| WORK TO COMPLETE |
Take the lines below between the one holding "no bound on" and the one holding "fluctuation of the UV", inclusive, and copy them exactly. Add nothing.

[Stored data]
* * *

/-! ## §9 (2026-08-17, cdisprove seat g3, cycle 2) — NO KILL TO FILE; the lead's blocked-positivity target;
## the format's free constant; line audit of skeleton v13

Inputs read: route file (crux text unchanged: `SD⁺ → THR`), skeleton v12/v13 (`Lines/block_away_the_sign.lean`, lead c2:
stubs R `RobustYangMillsRGPosNode`, G1 `stub_seaBlockFormat` → `BlockFormatPosAt … (seaWeightAP reg m) βe Bl k S`, G36, T),
`PICKED.md`, the lead's NOTES/HANDOFF (`disprover-wanted: blocked positivity`), the node item stmt-17812 (still OPEN; its own
line `birth` has a `BlockedLawNonneg`-type stub and a landed certificate p149100 that the SIGNED-`F` ball format fails at `t = 0`),
`Literature/…/QuasiLocalGaugePerturbation.lean` (the format vocabulary).

* §9o  STATUS OF THE "FILE THE REFUTATION" INSTRUCTION.  There is no kill of this crux in this file or anywhere: §0/§7d/§8
  record `¬ ExtinctionBuildsQCD ↔ ∃ N_f ∈ {2,3}, SD⁺(N_f) ∧ ¬THR(N_f)` (`not_extinctionBuildsQCD_iff`) and `¬THR` ("no massive
  QCD above any threshold along any mass-scaling regularisation") is summit-hard.  The g2 DONE line was truncated by the
  harness mid-sentence at "node under refuted-misstated verdict" — that verdict (rattack-17812, 2026-08-17T02:57Z, on paper)
  concerns the NODE `RobustYangMillsRG` rev 3 (stmt-17812), whose positive-format restriction is this line's Stub R; it is
  not a refutation of `ExtinctionBuildsQCD`, and nothing here can be "turned into a landed `¬S`".

* §9a  A NEW ATTACK ON G1 AND WHY IT IS VOID (kernel-checked, LANDING `Negative/FormatFreeConstant.lean`, p152146).  G1 must put
  the UNNORMALISED weight `w_{k,S} = e^{−β_k S_W}·Re∏det D^{AP}` into the format `ρ = e^{−βe A − W}·F(LF V, V)` whose exponents
  have `k,S`-uniform weighted norms PER COARSE SITE, while `log ∫ w_{k,S} dU = Θ((2S+1)⁴) = Θ(b_k⁴)` per coarse site with
  `b_k = ℓ₀/a_k → ∞` (gauge free energy `≍ 4 log β_k` plus `12 N_f ⟨log|λ|⟩` per fine site) — a total-mass mismatch that would
  make G1's conclusion unsatisfiable for EVERY regularisation (hence G1 ⟺ "SD⁺ uninhabited", a vacuous line).  IT FAILS:
  `polymers b = (blockCorners b).powerset ∋ ∅`, the activity `act ∅` is a constant (it depends on `polymerEdges b ∅ = ∅`), and
  NEITHER `NormLE` NOR `HasAnalyticNormLE` sees it (their weighted sums run over `polymersThrough b y = {X ∋ y}`), nor does the
  support-diameter clause (vacuous at `X = ∅`) or coercivity (`A.total V − A.total 1`).  `FormatFreeConstant.constShift W c`
  shifts that constant; `total_constShift`, `normLE_constShift_iff`, `hasAnalyticNormLE_constShift_iff`,
  `supportClause_constShift_iff`, `integral_identity_smul`, and `posFormatClause_smul : 0 < c → PosFormatClause … w βek Bl →
  PosFormatClause … (c·w) βek Bl` for the VERBATIM `∃ (A W F)` tail of `BlockFormatPosAt` (coarse side generalised).  READING:
  normalisation is NOT load-bearing — membership of `w_{k,S}` and of `w_{k,S}/∫w_{k,S}` are equivalent `k` by `k`, `S` by `S`;
  no bound on a partition function refutes G1 or the node; what the format constrains is the SHAPE of `log ρ` on small coarse
  fields and its size on rough ones.  (Dead end recorded so that no later seat repeats it.)

* §9b  THE LEAD'S TARGET — BLOCKED POSITIVITY ("can a coarse field `V`, under any `5b_k`-local covariant blocking, force a
  |det|-MAJORITY of sign-defective fine fields in its fibre at fixed `k` on large tori, `N_f = 3` / split `N_f = 2`?").
  ANSWER (heuristic, mechanism-level; no theorem either way is within reach): NO — but "minority" is the wrong currency on
  large tori, and what G1 must really prove there is PARITY FACTORISATION.  In detail:
  (1) WHAT A SIGN DEFECT IS.  `det D_W^{AP}(U, m_f(k)) < 0` iff an odd number of real eigenvalues of the massless operator lie
      in `[0, τ_f)`, `τ_f := −m_f(k) = |m_crit(k)| − a_k m_f/Z_k` (all real eigenvalues are `≥ 0`: §1 `re_mem_Icc_of_real_root`,
      the LANDED configuration-wise fact this verdict leans on; F/W transfer AP ↔ periodic).  EXTINCT + TIGHT⁺ locate the line:
      large smooth (dressed) instantons cross at the critical mass `|m_c(β_k)|` sharply, EXTINCT forbids them below `τ_f` for every
      `m_f > M₀` and TIGHT⁺ needs them below the probe `|m_crit| + aM/Z` for every `M > M₀`, so `||m_crit(k)| − |m_c(β_k)|| ≲ a_k M₀/Z_k`
      and `τ_f ≤ |m_c| − a_k(m_f − M₀)/Z_k`: a defect is a mode crossing EARLIER than the critical mass by the margin
      `μ_f := a_k(m_f − M₀)/Z_k > 0`.
  (2) WHAT A COARSE FIELD CAN FORCE.  A real mode of `D_W(U,0,1)` carried by a structure of lattice size `ϱ` sits at
      `λ ≈ λ_tree(smooth part of U) + |m_c^{loc}| + ξ`, with `λ_tree ≥ 0` ALWAYS (§1), `λ_tree ≍ c₁/ϱ²` for a smooth lump, and `ξ` the
      fluctuation of the UV dressing averaged over the mode's support, `σ(ϱ) ≍ c₂ g²/ϱ²`.  Early crossing needs
      `ξ < −(λ_tree + μ_f + |m_c^{loc}| − |m_c|)`: ALWAYS a downward fluctuation of the dressing, by `≥ c₁/ϱ²` for small lumps
      (probability `≤ e^{−C β_k²}`, `C = c₁²/(2c₂²)·(β/g²)`-scaling — the "early crossers `e^{−cβ²}`" of the rattack note) and by
      `≥ μ_f ≫ σ(ϱ)` for lumps with `ϱ ≳ ϱ** := (c₂ g² Z_k/(a_k m))^{1/2}` (probability `≤ e^{−(ϱ/ϱ**)⁴/2}`).  A `5b_k`-local blocking
      sees the fine field only through `O(1)` functionals per block of `b_k⁴` links: it controls the SMOOTH content at scales
      `≥ b_k` completely and the plaquette-scale dressing only to `O(b_k^{−4})` (equivalence of ensembles), and
      `b_k^{−4} = (a_k/ℓ₀)⁴ ≪ μ_f`; moreover `ϱ**/b_k = (c₂ g² Z_k a_k/m)^{1/2}/ℓ₀ → 0`, so every structure `V` CAN force is in the
      super-exponential regime, and every structure in the `e^{−Cβ²}` regime is invisible to `V`.  A rough `V` (coarse plaquettes
      far from `1`) forces curvature `θ/b_k²` per fine plaquette, realised by smooth interpolations at action `O(β_k θ²)` per rough
      coarse plaquette (Bianchi forbids isolated single-plaquette dislocations; tubes/sheets cost the same order) — it heats
      nothing at scale `a_k` and cannot LOWER the local dressing `|m_c^{loc}|` (a hotter block raises it: deeper crossings, fewer
      defects).  Hence for EVERY `V` and every carrier location `x`, `q_x(V) := P(early crosser at x | Bl U = V) ≤ q̄_k :=
      max(e^{−Cβ_k²}, e^{−(b_k/ϱ**)⁴/2}) ≪ ½`.  Split `N_f = 2`: the defect is a mode in the WINDOW `[τ₂, τ₁)` — smaller still.
  (3) WHY "MAJORITY" NEVER HAPPENS BUT "MINORITY WITH MARGIN" FAILS ANYWAY.  With conditionally (quasi-)independent carriers,
      `P(sign-defective | V) = (1 − ∏_x(1 − 2q_x(V)))/2 < ½` for every `V` — never a majority — but `→ ½` as `S → ∞` at fixed `k`
      (`Σ_x q_x ≍ ρ_k(2S+1)⁴ → ∞`, `ρ_k > 0` the defect density per site at fixed `k`: open sets of fields), and
      `P(some defect | V) → 1`.  So the first-moment (Markov) route of the card — `∫_fibre w ≥ (1 − 2·P(defect | V))·∫_fibre |w|`,
      `integral_signed_ge_of_defectFraction` — certifies fibre positivity ONLY on conditioning regions of fine volume `≪ 1/ρ_k`
      (EXTINCT's bound `ε((2S+1)/(2L_k+1))⁴` gives it at the scheme torus and up to `S ≲ L_k ε^{−1/4}`), whereas the format, hence
      G1, needs `ρ(V) ≥ 0` for ALL `S ≥ L_k` (the node's uniformity in `S` is its thermodynamic content and cannot be cut by the
      line).  There positivity is TRUE only as PARITY FACTORISATION: `E[sign | V] = ∏_x (1 − 2q_x(V))·(1 + cluster corrections)
      ≈ exp(−2Σ_x q_x(V)) > 0` — super-exponentially SMALL in the volume, its logarithm an extensive constant (absorbed by the free
      constant of §9a) plus a quasi-local functional of `V` of norm `O(ρ_k b_k⁴) → 0` (joins `W`).  The corrections are a
      LOW-ACTIVITY (Mayer) expansion of the signed defect gas in the |w|-measure conditioned on `V`: activity `ρ_k`; given `V`
      the constrained fluctuation field is GAPPED at scale `ℓ₀` (the averaging constraint — the mechanism of every Bałaban step),
      so distant carriers decorrelate exponentially in units of `b_k` and the expansion needs NO fine mass gap; but it IS a
      convergent expansion for a signed measure on every fibre, rough ones included — in RG language: the card's minority schema
      must be applied INSIDE the fluctuation cluster expansion, per localisation domain (fine volume `≍ |X| b_k⁴ ≪ 1/ρ_k` ✓), never
      to a whole fibre; the δ-stub of the old weyl-window line in its final clothes (§8c said the same of C′'s last conjunct).
      (Consistent lore, cited from memory — literature search degraded this session: the `N_f = 1` Wilson simulations monitor
      negative-determinant configurations through the lowest real eigenvalues and find them rare but present near `κ_c` at fixed
      `β` — Farchioni et al. 2007, DeGrand et al. 2006.)
  (4) VERDICT FOR THE LEAD.  Blocked positivity is not where G1 dies: no `Bl`-fibre over any `V` is defect-dominated, for
      averaging-type covariant blockings (thin/decimated blockings fail the FORMAT, not positivity — lead's census: `A^thin ≍
      S_W/b_k`).  But G1's positivity content is mis-described as "minority with margin ½ on fibres": it is (local minority on
      regions of volume `≪ 1/ρ_k`) ∧ (factorisation of the conditioned fine measure across such regions) — i.e. exactly one
      Bałaban-type fluctuation step WITH a signed small-activity sector.  No theorem in print; not refutable here either (needs an
      SD⁺ witness even to instantiate, §7c).  The kernel-checked skeleton of (3) is below (`parity_*`, `markov_margin_fails`).
  (5) A TOY ONE COULD RUN (not run: it cannot reach the asymptotic regime `b_k → ∞` that carries the argument, and block-sum
      conditioning of i.i.d. plaquette variables provably leaves within-block fluctuations free): quenched 2d U(1), fine `32²`,
      blocks `8²`, conditional law of the lowest real eigenvalue of the Wilson operator given block data `V`, for typical /
      forced-charge / rough `V`; expected outcome `P(λ_min < |m_c| − μ | V) ≈` unconditional tail for all three.

* §9c  LINE AUDIT OF v13 (delta to §8).  (i) G1 now concludes `BlockFormatPosAt` (block clauses only; fine clauses 1–7 assembled
  from the landed Σ/Θ/Π in `fineClausesAt_seaWeightAP`) — correct narrowing, nothing smuggled: `admissiblePosAt_of` repacks.
  (ii) The identity clause forces ABSOLUTE CONTINUITY of `Bl_*(w dU)` w.r.t. Haar on the coarse torus: any blocking whose image
  is Haar-null for some `U`-set of positive `w`-mass (values in a proper subvariety, non-submersive averaging-then-projection at
  degenerate points) fails it for trivial reasons — the prover's `Bl` must be a.e. submersive (decimation is; Bałaban's
  averaging with unitary projection is, off a null set).  (iii) Normalisation: immaterial (§9a).  (iv) R = `RobustYangMillsRGPosNode`:
  junk-member hunt extended — `F(Z,V) := [Z = ∅]` (hard small-field constraint) and quasi-local `F` coupling to winding loops
  through wrapping rough tubes are LEGAL rough factors (all `F`-clauses hold) but give no non-clustering member (universality /
  Peierls suppression `e^{−(β₀ cA ε − c₀)|Z|}` with `β₀` chosen after `c₀`); abelianised (Cartan-torus) weights cannot stay
  abelian under bounded format norms (non-abelian excitations re-enter at cost `≤ e^{βl A₀}` per coarse plaquette, confinement at
  an astronomically large but finite scale, `∃Δ > 0` member-dependent); product/independent junk clusters trivially.  No kill.
  (v) T, G36: implication-shaped over SD⁺-witness data — uninstantiable (§7c), unchanged.

* Dead ends this cycle (one line each): total-mass / free-energy mismatch against the format (void: free constant `act ∅`, §9a);
  forcing early crossers by rough or instanton-like coarse fields (tree-level real spectrum `≥ 0` + uncontrollable dressing, §9b(2));
  hard-core / winding rough factors and abelianised weights as junk members of the positive node (§9c(iv)); DLR finite-energy
  mismatch at the coarse scale (needs a large-deviation LOWER bound on fibre free-energy differences `≍ β_k θ²`, harder than the
  format theorem itself).
-/

section BlockedParity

* * *

| EXERCISE RESULT |
  no bound on a partition function refutes G1 or the node; what the format constrains is the SHAPE of `log ρ` on small coarse
  fields and its size on rough ones.  (Dead end recorded so that no later seat repeats it.)

* §9b  THE LEAD'S TARGET — BLOCKED POSITIVITY ("can a coarse field `V`, under any `5b_k`-local covariant blocking, force a
  |det|-MAJORITY of sign-defective fine fields in its fibre at fixed `k` on large tori, `N_f = 3` / split `N_f = 2`?").
  ANSWER (heuristic, mechanism-level; no theorem either way is within reach): NO — but "minority" is the wrong currency on
  large tori, and what G1 must really prove there is PARITY FACTORISATION.  In detail:
  (1) WHAT A SIGN DEFECT IS.  `det D_W^{AP}(U, m_f(k)) < 0` iff an odd number of real eigenvalues of the massless operator lie
      in `[0, τ_f)`, `τ_f := −m_f(k) = |m_crit(k)| − a_k m_f/Z_k` (all real eigenvalues are `≥ 0`: §1 `re_mem_Icc_of_real_root`,
      the LANDED configuration-wise fact this verdict leans on; F/W transfer AP ↔ periodic).  EXTINCT + TIGHT⁺ locate the line:
      large smooth (dressed) instantons cross at the critical mass `|m_c(β_k)|` sharply, EXTINCT forbids them below `τ_f` for every
      `m_f > M₀` and TIGHT⁺ needs them below the probe `|m_crit| + aM/Z` for every `M > M₀`, so `||m_crit(k)| − |m_c(β_k)|| ≲ a_k M₀/Z_k`
      and `τ_f ≤ |m_c| − a_k(m_f − M₀)/Z_k`: a defect is a mode crossing EARLIER than the critical mass by the margin
      `μ_f := a_k(m_f − M₀)/Z_k > 0`.
  (2) WHAT A COARSE FIELD CAN FORCE.  A real mode of `D_W(U,0,1)` carried by a structure of lattice size `ϱ` sits at
      `λ ≈ λ_tree(smooth part of U) + |m_c^{loc}| + ξ`, with `λ_tree ≥ 0` ALWAYS (§1), `λ_tree ≍ c₁/ϱ²` for a smooth lump, and `ξ` the
      fluctuation of the UV dressing averaged over the mode's support, `σ(ϱ) ≍ c₂ g²/ϱ²`.  Early crossing needs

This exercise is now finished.